#### PROVIDED RECORDS

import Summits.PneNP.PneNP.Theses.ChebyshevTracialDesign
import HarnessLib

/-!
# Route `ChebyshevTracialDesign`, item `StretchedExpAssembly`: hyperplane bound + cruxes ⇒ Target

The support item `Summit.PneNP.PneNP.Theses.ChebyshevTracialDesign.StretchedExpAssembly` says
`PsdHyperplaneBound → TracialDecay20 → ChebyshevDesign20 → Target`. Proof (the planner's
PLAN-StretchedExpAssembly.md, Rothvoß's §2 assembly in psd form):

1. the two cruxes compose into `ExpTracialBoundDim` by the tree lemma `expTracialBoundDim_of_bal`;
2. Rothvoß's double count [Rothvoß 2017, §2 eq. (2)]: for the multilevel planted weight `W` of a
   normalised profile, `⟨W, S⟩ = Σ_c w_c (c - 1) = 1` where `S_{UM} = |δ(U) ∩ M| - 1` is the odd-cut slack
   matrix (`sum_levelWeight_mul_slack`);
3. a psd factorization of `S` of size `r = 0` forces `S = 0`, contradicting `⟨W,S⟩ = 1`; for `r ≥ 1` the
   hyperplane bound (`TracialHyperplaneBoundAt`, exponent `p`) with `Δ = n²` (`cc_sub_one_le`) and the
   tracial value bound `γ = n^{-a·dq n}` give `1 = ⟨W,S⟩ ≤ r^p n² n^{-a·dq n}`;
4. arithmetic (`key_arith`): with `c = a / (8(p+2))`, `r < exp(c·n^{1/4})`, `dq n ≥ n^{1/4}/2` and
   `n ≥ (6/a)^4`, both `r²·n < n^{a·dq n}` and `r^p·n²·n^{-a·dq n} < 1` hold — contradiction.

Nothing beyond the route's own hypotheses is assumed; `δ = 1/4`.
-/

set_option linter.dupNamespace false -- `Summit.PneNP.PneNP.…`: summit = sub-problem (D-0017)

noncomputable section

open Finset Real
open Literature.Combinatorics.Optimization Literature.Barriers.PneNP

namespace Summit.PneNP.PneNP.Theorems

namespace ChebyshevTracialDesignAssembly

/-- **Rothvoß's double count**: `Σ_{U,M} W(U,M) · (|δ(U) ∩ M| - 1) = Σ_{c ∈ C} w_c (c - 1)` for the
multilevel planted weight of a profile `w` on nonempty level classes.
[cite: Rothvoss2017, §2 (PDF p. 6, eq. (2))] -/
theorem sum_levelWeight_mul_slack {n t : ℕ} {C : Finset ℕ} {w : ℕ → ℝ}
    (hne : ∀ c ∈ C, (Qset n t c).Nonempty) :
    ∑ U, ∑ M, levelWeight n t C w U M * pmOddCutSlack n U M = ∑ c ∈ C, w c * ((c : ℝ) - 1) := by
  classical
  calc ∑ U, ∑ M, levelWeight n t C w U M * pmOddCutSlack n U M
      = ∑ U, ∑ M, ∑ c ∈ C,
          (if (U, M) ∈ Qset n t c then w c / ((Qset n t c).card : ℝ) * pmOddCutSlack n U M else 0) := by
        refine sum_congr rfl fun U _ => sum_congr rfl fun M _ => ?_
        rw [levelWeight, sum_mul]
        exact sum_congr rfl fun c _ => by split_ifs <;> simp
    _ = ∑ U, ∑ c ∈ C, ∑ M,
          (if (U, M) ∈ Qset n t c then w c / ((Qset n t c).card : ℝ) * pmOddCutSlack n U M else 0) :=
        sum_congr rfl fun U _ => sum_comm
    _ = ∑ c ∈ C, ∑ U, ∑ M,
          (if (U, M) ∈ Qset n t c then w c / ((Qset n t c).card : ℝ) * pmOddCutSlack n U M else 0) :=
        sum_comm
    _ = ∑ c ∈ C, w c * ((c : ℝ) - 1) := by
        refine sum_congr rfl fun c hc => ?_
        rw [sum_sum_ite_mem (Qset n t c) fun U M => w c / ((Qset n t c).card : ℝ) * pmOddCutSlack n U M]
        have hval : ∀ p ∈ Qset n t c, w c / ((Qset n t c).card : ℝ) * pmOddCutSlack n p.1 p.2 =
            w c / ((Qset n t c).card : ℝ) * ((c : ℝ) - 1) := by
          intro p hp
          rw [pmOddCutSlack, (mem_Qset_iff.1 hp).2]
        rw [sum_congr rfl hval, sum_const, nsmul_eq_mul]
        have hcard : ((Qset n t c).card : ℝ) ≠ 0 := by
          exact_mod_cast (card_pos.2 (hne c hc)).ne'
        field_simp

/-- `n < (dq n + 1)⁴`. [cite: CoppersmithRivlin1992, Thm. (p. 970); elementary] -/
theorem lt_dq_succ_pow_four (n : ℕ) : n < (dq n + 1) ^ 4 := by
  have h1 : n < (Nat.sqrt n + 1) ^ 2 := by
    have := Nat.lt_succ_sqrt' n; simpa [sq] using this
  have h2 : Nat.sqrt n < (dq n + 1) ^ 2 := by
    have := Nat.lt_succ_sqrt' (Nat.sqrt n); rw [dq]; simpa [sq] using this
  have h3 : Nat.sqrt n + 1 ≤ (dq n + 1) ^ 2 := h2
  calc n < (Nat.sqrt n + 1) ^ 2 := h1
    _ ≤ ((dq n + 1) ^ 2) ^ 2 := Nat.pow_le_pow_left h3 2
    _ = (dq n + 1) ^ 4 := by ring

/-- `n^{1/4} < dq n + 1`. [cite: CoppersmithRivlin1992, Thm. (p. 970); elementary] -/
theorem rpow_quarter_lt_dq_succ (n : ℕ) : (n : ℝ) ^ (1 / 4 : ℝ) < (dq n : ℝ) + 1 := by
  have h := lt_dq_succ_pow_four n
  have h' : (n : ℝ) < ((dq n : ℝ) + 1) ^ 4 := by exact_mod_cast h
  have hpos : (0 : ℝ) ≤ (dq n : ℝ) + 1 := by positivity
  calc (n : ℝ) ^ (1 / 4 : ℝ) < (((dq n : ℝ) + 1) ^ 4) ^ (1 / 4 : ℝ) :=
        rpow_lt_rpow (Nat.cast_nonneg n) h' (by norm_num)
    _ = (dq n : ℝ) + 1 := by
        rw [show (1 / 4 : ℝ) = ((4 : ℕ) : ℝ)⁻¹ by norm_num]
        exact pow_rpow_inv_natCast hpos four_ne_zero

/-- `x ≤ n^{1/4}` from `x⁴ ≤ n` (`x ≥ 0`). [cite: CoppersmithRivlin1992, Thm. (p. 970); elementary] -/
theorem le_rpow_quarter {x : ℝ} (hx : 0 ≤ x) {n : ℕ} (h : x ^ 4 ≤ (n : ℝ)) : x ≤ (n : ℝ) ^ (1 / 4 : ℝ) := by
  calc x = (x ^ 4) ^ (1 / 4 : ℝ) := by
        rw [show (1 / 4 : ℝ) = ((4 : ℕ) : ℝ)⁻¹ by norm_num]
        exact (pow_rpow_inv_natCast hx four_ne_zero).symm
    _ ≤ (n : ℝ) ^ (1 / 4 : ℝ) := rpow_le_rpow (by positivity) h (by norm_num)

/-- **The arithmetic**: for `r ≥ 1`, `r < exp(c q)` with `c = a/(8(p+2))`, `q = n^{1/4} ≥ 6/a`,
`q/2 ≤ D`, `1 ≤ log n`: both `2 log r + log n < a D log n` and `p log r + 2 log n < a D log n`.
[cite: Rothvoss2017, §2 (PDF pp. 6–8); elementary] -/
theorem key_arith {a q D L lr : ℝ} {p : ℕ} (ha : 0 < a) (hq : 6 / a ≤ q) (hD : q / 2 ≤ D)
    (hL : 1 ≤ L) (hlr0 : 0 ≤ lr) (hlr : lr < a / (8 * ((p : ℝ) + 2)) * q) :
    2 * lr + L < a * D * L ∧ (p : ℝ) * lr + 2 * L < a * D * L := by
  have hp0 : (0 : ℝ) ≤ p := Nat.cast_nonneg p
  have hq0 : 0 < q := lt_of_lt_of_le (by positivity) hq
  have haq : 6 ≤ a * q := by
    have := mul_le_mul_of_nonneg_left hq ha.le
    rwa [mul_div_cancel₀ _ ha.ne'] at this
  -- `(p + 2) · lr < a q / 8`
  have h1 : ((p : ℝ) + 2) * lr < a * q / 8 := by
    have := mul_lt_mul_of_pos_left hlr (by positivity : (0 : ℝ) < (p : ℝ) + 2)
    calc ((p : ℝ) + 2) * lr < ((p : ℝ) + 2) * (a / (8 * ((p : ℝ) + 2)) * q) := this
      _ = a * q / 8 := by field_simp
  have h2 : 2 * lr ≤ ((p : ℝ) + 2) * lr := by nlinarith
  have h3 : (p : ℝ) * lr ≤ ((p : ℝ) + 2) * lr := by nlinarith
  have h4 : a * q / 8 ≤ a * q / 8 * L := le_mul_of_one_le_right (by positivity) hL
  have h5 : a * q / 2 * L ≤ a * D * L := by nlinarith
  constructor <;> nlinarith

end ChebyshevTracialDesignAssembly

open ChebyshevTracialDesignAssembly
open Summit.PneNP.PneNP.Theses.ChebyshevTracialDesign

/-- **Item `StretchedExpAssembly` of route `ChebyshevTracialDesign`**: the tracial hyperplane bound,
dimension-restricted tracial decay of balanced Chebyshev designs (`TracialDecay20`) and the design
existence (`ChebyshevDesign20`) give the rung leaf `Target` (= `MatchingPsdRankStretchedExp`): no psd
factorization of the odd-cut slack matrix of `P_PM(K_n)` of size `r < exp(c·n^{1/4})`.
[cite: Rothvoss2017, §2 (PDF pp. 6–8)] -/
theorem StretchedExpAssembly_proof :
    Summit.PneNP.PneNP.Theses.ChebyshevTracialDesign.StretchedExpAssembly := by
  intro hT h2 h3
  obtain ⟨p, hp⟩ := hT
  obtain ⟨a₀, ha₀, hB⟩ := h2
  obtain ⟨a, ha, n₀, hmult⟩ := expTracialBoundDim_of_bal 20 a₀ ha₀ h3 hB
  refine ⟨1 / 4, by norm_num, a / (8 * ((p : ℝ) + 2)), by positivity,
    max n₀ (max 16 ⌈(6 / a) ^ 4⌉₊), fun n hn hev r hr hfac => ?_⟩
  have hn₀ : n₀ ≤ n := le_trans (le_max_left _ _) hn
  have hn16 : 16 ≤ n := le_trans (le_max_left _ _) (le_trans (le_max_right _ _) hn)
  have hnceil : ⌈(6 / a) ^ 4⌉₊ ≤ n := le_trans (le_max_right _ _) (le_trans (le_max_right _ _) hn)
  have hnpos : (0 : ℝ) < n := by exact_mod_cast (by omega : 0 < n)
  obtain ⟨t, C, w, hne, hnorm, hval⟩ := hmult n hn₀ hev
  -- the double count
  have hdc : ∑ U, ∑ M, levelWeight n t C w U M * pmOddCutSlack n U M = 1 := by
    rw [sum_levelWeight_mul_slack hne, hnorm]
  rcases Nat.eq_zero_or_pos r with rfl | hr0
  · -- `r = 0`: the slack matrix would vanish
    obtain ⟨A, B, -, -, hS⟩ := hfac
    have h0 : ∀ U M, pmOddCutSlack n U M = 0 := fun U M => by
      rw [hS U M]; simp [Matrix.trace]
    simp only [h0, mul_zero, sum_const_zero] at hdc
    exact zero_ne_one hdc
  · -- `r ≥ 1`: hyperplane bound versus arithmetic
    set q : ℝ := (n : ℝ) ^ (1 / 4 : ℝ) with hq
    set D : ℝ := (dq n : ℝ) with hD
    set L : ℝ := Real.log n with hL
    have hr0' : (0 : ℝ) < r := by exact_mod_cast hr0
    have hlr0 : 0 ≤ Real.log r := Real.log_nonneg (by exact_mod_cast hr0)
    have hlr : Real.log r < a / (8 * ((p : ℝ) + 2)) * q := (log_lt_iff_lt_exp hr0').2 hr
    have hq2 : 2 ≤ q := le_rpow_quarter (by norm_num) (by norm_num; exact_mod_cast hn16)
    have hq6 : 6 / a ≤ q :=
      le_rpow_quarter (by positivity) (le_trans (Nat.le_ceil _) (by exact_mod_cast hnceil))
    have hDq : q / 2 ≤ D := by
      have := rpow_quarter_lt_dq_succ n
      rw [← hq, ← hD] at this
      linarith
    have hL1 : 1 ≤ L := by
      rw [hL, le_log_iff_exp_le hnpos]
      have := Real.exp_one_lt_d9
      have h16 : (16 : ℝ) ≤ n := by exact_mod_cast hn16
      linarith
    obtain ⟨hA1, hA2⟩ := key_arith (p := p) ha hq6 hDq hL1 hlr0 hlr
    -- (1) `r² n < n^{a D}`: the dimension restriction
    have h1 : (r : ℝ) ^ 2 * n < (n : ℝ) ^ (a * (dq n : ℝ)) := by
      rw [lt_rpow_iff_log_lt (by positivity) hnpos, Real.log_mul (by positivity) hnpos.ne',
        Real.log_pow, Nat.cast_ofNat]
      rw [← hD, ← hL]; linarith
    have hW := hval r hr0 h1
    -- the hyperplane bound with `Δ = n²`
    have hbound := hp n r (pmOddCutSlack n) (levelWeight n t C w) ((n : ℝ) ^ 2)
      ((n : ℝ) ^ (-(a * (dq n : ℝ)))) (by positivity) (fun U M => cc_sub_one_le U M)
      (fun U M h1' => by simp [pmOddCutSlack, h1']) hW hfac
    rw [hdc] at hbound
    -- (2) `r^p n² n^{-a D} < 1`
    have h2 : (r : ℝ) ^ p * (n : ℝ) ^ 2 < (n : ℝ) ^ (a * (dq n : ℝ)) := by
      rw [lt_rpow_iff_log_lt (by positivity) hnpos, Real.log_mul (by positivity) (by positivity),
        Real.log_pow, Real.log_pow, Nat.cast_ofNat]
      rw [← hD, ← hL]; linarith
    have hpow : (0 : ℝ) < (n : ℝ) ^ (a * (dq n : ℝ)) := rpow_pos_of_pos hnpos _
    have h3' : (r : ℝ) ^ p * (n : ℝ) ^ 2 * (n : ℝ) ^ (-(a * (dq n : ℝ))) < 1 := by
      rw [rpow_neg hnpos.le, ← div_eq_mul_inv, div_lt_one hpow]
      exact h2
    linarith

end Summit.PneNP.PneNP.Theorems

########

## ABOUT THIS EXERCISE
Respond with only the number of lines in the records that include the word "arithmetic".

## TASK OUTPUT
3